THE TASK:
Go through the entries one line at a time, and gather every line that has the word "GIVEN".

== DATASET CONTENT ==

import Literature.MathematicalPhysics.QuantumFieldTheory.Balaban1983to89.T3AlphaInputsAC
import HarnessLib

/-!
# S1a · UV3-NODE §69.2 — THE (α)-SOCKET's ACTIVITY SYSTEM AT THE TRIVIAL HISTORY, FLATTENED TO `Fin n` IN `BalabanUVClass.Witness` SHAPE:
# locality, gauge invariance, per-domain size with print's weight, non-negativity of lengths∕weights, and THE SUM IDENTITY `Σ_X act X ∘ Umin = Pint(triv)`

Cell `ym3-torus` (YM ladder rung R3 = continuum `SU(2)` Yang–Mills on the three-torus — a RUNG: NOT d = 4, NOT infinite volume, NOT a mass gap, NOT Clay).
Width seat «width 8» `ym3-torus-px8` (gen 22), FREE px helper on crux `stmt-QuantumFields-20520`, count-neutral, DEFINITION-FREE, default heartbeats; pen «(m2) door»
(px20 g20 09:06:17Z «GO — YOURS»): the β-INDEPENDENT, geometry-free half of the field map of UV3-NODE §69.2 — everything the door needs for the `Witness` fields
`nDom ∕ supp ∕ len ∕ wt ∕ act` and the clauses `act_local ∕ act_gaugeInvariant ∕ act_bound ∕ len_nonneg ∕ wt_nonneg`, plus the identity that turns `Σ_X act X (bg V)` into
print's interaction sum `Pint` of (43) — from the socket's schemas `IsLocal`, `GaugeInv26`, `TermSize`, `PintDecomp`, `AdmOnSmall` and `treeLen ≥ 0` (`LocCover.1`).

WHAT (run `K`, level `k ≤ K`, trivial history `triv`; the domain index is the finite Σ-type `{(i, Y) : i ∈ [1, k], Y ∈ Loc K k triv i}` numbered by `Finset.equivFin`):
* §1 `domIdx` bookkeeping: `sum_domIdx_eq` — a sum over `Fin n` through the numbering equals the double sum `Σ_{i ∈ Icc 1 k} Σ_{Y ∈ Loc i}`;
* §2 ★★★ `activitySystem_of_alpha` — THE PACKAGE: `∃ (n : ℕ) (lvl : Fin n → ℕ) (dom : Fin n → Set Site) (supp : Fin n → Set PBond) (len wt : Fin n → ℝ) (act : Fin n → GaugeField → ℝ)` with
  (a) `supp X = bondsIn 0 (enl (lvl X) (dom X))`, `len X = treeLen (lvl X) (dom X)`, `wt X = max C 0 · θBal(K−k+1)² · ((L^{k − lvl X})⁻¹)⁴`, `act X = Pterm (lvl X) (dom X)`, `1 ≤ lvl X ≤ k`,
  `dom X ∈ Loc K k triv (lvl X)`; (b) `act_local` ⟸ `IsLocal`; (c) `act_gaugeInvariant` ⟸ `GaugeInv26`; (d) `len_nonneg` ⟸ `LocCover.1`-shaped hypothesis; (e) `wt_nonneg`;
  (f) `act_bound` on the θ-window: `PlaqSmall θBal(K−k) W → |act X (Umin K k triv W)| ≤ wt X · exp(−κ₁ · len X)` ⟸ `TermSize` + `AdmOnSmall`; (g) THE SUM IDENTITY
  `Σ_X act X (Umin K k triv W) = Pint K k triv W` ⟸ `PintDecomp` — i.e. `Witness.eff`'s activity sum IS (43)'s `Σ_jΣ_Y 𝒫_j(Y, U_k)` at the trivial history.

WHAT THIS FILE IS NOT (UV3-NODE §69.2∕§69.3): no `foot`∕`cover`∕`diam_foot` (they need the socket rows δ1 «domains are unions of big blocks» and δ4 «diam Y ≤ M₁Lⁱ(treeLen + 1)»,
untyped), no `isBackground` (δ2: the class file's one-clause competitor class vs print's two-clause space), no `lower`∕`upper` (δ7 a.e.→pointwise, δ8 `χ = 1` on the window,
and the β-CURRENCY mismatch of §69.3 awaiting the planners' ruling), no large-field clauses (δ9–δ10).  Nothing of Bałaban's is asserted or proved: the schemas are HYPOTHESES
on a GIVEN `D : AlphaDataT3 F γ`; S1a(ᴴ), crux 20520 and `YM3TorusSU2` are NOT proved; no registered stub is closed; the Yang–Mills mass gap is NOT proved.

References: T. Bałaban, CMP **102** (1985) 255–275 [Balaban1985UV3] ((24)–(26) pp.262–263, (43)–(46) pp.266–267).
-/

set_option autoImplicit false

noncomputable section

namespace Summit.QuantumFields.YangMills.Theorems.FluctuationComparisonRegPrIntLS1aAlphaActivitySystem

open Finset
open scoped BigOperators
open Literature.MathematicalPhysics.QuantumFieldTheory.Balaban1983to89
open T3ContinuumYM3Torus T3UnitScaleTilt T3AlphaInputsAC
open B10Eq42TorusConstraint (bondsIn)

variable {F : T3Family} {γ : ℝ}

/-! ## §1 The finite domain index at the trivial history and its numbering -/

/-- The level-tagged localisation domains of run `K`, level `k`, at the trivial history: the finite Σ-set `{⟨i, Y⟩ : i ∈ [1, k], Y ∈ Loc K k triv i}`.
[cite: Balaban1985UV3, (43) p.266] -/
theorem mem_domIdx_iff (D : AlphaDataT3 F γ) (K k : ℕ) (x : Σ _ : ℕ, Set (Site (F.P K) 0)) :
    x ∈ (Finset.Icc 1 k).sigma (fun i => D.Loc K k (D.triv K k) i) ↔ (1 ≤ x.1 ∧ x.1 ≤ k) ∧ x.2 ∈ D.Loc K k (D.triv K k) x.1 := by
  simp [Finset.mem_sigma, Finset.mem_Icc]

/-- A sum over the numbering `Fin n ≃ domIdx` of a function of the tagged domain equals the double sum over levels and domains ((43)'s `Σ_{j=1}^k Σ_{Y_j}`).
[cite: Balaban1985UV3, (43) p.266] -/
theorem sum_equivFin_symm_eq {α : Type*} (s : Finset α) (f : α → ℝ) :
    ∑ X : Fin s.card, f ((s.equivFin.symm X : s) : α) = ∑ x ∈ s, f x := by
  rw [← Finset.sum_coe_sort s f]
  exact Equiv.sum_comp s.equivFin.symm (fun y : s => f (y : α))

/-! ## §2 The activity system in `Witness` shape -/

/-- ★★★ **THE (α)-SOCKET's ACTIVITY SYSTEM AT THE TRIVIAL HISTORY, IN `BalabanUVClass.Witness` SHAPE** (run `K`, level `k ≤ K`): from the socket's schemas on a GIVEN datum `D` —
`IsLocal` (p.263), `GaugeInv26` ((26)), `TermSize` ((44), with `0 < κ₁`), `PintDecomp` ((43)), `AdmOnSmall` ((47) read on the datum) and `treeLen ≥ 0` ((24)) — a finite system of
`n` activities `act X = 𝒫_i(Y, ·)` numbered by `Fin n`, with supports `bondsIn 0 (enl Y)`, lengths `treeLen Y`, weights `max C 0 · θBal(K−k+1)² · L^{−4(k−i)}`, that is LOCAL,
GAUGE-INVARIANT, obeys the printed per-domain SIZE at the composite minimiser of every `θBal(K−k)`-small datum, and SUMS to the interaction `Pint K k triv` of (41)∕(47) —
the `nDom ∕ supp ∕ len ∕ wt ∕ act` fields and the `act_*`∕`len_nonneg`∕`wt_nonneg` clauses of a class witness, plus `eff`'s activity sum.  (Footprints, `cover`, `diam_foot`,
`isBackground`, `lower`∕`upper`, large fields: NOT here — UV3-NODE §69.2.) [cite: Balaban1985UV3, (43)-(46) pp.266-267 and (26) p.263] -/
theorem activitySystem_of_alpha (D : AlphaDataT3 F γ) {b₀ p₀ C κ₁ : ℝ} (hloc : IsLocal D) (hgi : GaugeInv26 D) (hts : TermSize D b₀ p₀ C κ₁)
    (hdec : PintDecomp D) (hadm : AdmOnSmall D b₀ p₀) (hlen : ∀ K i Y, 0 ≤ D.treeLen K i Y) (K k : ℕ) (hk : k ≤ K) :
    ∃ (n : ℕ) (lvl : Fin n → ℕ) (dom : Fin n → Set (Site (F.P K) 0)) (supp : Fin n → Set (PBond (F.P K) 0)) (len wt : Fin n → ℝ)
      (act : Fin n → GaugeField (F.P K) 0 (Matrix.specialUnitaryGroup (Fin 2) ℂ) → ℝ),
      (∀ X, 1 ≤ lvl X ∧ lvl X ≤ k ∧ dom X ∈ D.Loc K k (D.triv K k) (lvl X)) ∧
      (∀ X, supp X = bondsIn 0 (D.enl K (lvl X) (dom X)) ∧ len X = D.treeLen K (lvl X) (dom X) ∧ act X = D.Pterm K (lvl X) (dom X) ∧
        wt X = max C 0 * θBal F.L γ b₀ p₀ (K - k + 1) ^ 2 * (((F.L : ℝ) ^ (k - lvl X))⁻¹) ^ 4) ∧
      (∀ X (U U' : GaugeField (F.P K) 0 (Matrix.specialUnitaryGroup (Fin 2) ℂ)), (∀ b ∈ supp X, U b = U' b) → act X U = act X U') ∧
      (∀ X, GaugeField.GaugeInvariant (act X)) ∧
      (∀ X, 0 ≤ len X) ∧ (∀ X, 0 ≤ wt X) ∧
      (∀ X (W : GaugeField (F.P K) k (Matrix.specialUnitaryGroup (Fin 2) ℂ)), PlaqSmall (θBal F.L γ b₀ p₀ (K - k)) W →
        |act X (D.Umin K k (D.triv K k) W)| ≤ wt X * Real.exp (-(κ₁ * len X))) ∧
      (∀ W : GaugeField (F.P K) k (Matrix.specialUnitaryGroup (Fin 2) ℂ),
        ∑ X, act X (D.Umin K k (D.triv K k) W) = D.Pint K k (D.triv K k) W) := by
  classical
  set s : Finset (Σ _ : ℕ, Set (Site (F.P K) 0)) := (Finset.Icc 1 k).sigma (fun i => D.Loc K k (D.triv K k) i) with hs
  set e := s.equivFin with he
  -- the tagged domain of an index
  set tag : Fin s.card → (Σ _ : ℕ, Set (Site (F.P K) 0)) := fun X => ((e.symm X : s) : Σ _ : ℕ, Set (Site (F.P K) 0)) with htag
  have htag_mem : ∀ X, tag X ∈ s := fun X => (e.symm X).2
  refine ⟨s.card, fun X => (tag X).1, fun X => (tag X).2, fun X => bondsIn 0 (D.enl K (tag X).1 (tag X).2), fun X => D.treeLen K (tag X).1 (tag X).2,
    fun X => max C 0 * θBal F.L γ b₀ p₀ (K - k + 1) ^ 2 * (((F.L : ℝ) ^ (k - (tag X).1))⁻¹) ^ 4, fun X => D.Pterm K (tag X).1 (tag X).2,
    ?_, ?_, ?_, ?_, ?_, ?_, ?_, ?_⟩
  · intro X
    have h := (mem_domIdx_iff D K k (tag X)).mp (by rw [← hs]; exact htag_mem X)
    exact ⟨h.1.1, h.1.2, h.2⟩
  · intro X; exact ⟨rfl, rfl, rfl, rfl⟩
  · intro X U U' hUU'
    exact hloc K (tag X).1 (tag X).2 U U' fun b hb => hUU' b hb
  · intro X; exact hgi K (tag X).1 (tag X).2
  · intro X; exact hlen K (tag X).1 (tag X).2
  · intro X; positivity
  · intro X W hW
    have hmem := (mem_domIdx_iff D K k (tag X)).mp (by rw [← hs]; exact htag_mem X)
    have hadm' : D.Adm K k (D.triv K k) W := hadm K k W hk hW
    have hsz := hts.2 K k (D.triv K k) W hk hadm' (tag X).1 hmem.1.1 hmem.1.2 (tag X).2 hmem.2
    refine hsz.trans ?_
    have hexp : 0 ≤ Real.exp (-κ₁ * D.treeLen K (tag X).1 (tag X).2) := Real.exp_nonneg _
    have hθ : 0 ≤ θBal F.L γ b₀ p₀ (K - k + 1) ^ 2 := sq_nonneg _
    have hL : 0 ≤ (((F.L : ℝ) ^ (k - (tag X).1))⁻¹) ^ 4 := by positivity
    calc C * Real.exp (-κ₁ * D.treeLen K (tag X).1 (tag X).2) * θBal F.L γ b₀ p₀ (K - k + 1) ^ 2 * (((F.L : ℝ) ^ (k - (tag X).1))⁻¹) ^ 4
        ≤ max C 0 * Real.exp (-κ₁ * D.treeLen K (tag X).1 (tag X).2) * θBal F.L γ b₀ p₀ (K - k + 1) ^ 2 * (((F.L : ℝ) ^ (k - (tag X).1))⁻¹) ^ 4 := by
          gcongr; exact le_max_left C 0
      _ = max C 0 * θBal F.L γ b₀ p₀ (K - k + 1) ^ 2 * (((F.L : ℝ) ^ (k - (tag X).1))⁻¹) ^ 4 * Real.exp (-(κ₁ * D.treeLen K (tag X).1 (tag X).2)) := by
          rw [neg_mul]; ring
  · intro W
    rw [hdec K k (D.triv K k) W]
    have h1 : ∑ X : Fin s.card, D.Pterm K (tag X).1 (tag X).2 (D.Umin K k (D.triv K k) W) =
        ∑ x ∈ s, D.Pterm K x.1 x.2 (D.Umin K k (D.triv K k) W) :=
      sum_equivFin_symm_eq s (fun x => D.Pterm K x.1 x.2 (D.Umin K k (D.triv K k) W))
    change ∑ X : Fin s.card, D.Pterm K (tag X).1 (tag X).2 (D.Umin K k (D.triv K k) W) = _
    rw [h1, hs, Finset.sum_sigma]

end Summit.QuantumFields.YangMills.Theorems.FluctuationComparisonRegPrIntLS1aAlphaActivitySystem

end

===

RESULT BELOW:
on a GIVEN `D : AlphaDataT3 F γ`; S1a(ᴴ), crux 20520 and `YM3TorusSU2` are NOT proved; no registered stub is closed; the Yang–Mills mass gap is NOT proved.
/-- ★★★ **THE (α)-SOCKET's ACTIVITY SYSTEM AT THE TRIVIAL HISTORY, IN `BalabanUVClass.Witness` SHAPE** (run `K`, level `k ≤ K`): from the socket's schemas on a GIVEN datum `D` —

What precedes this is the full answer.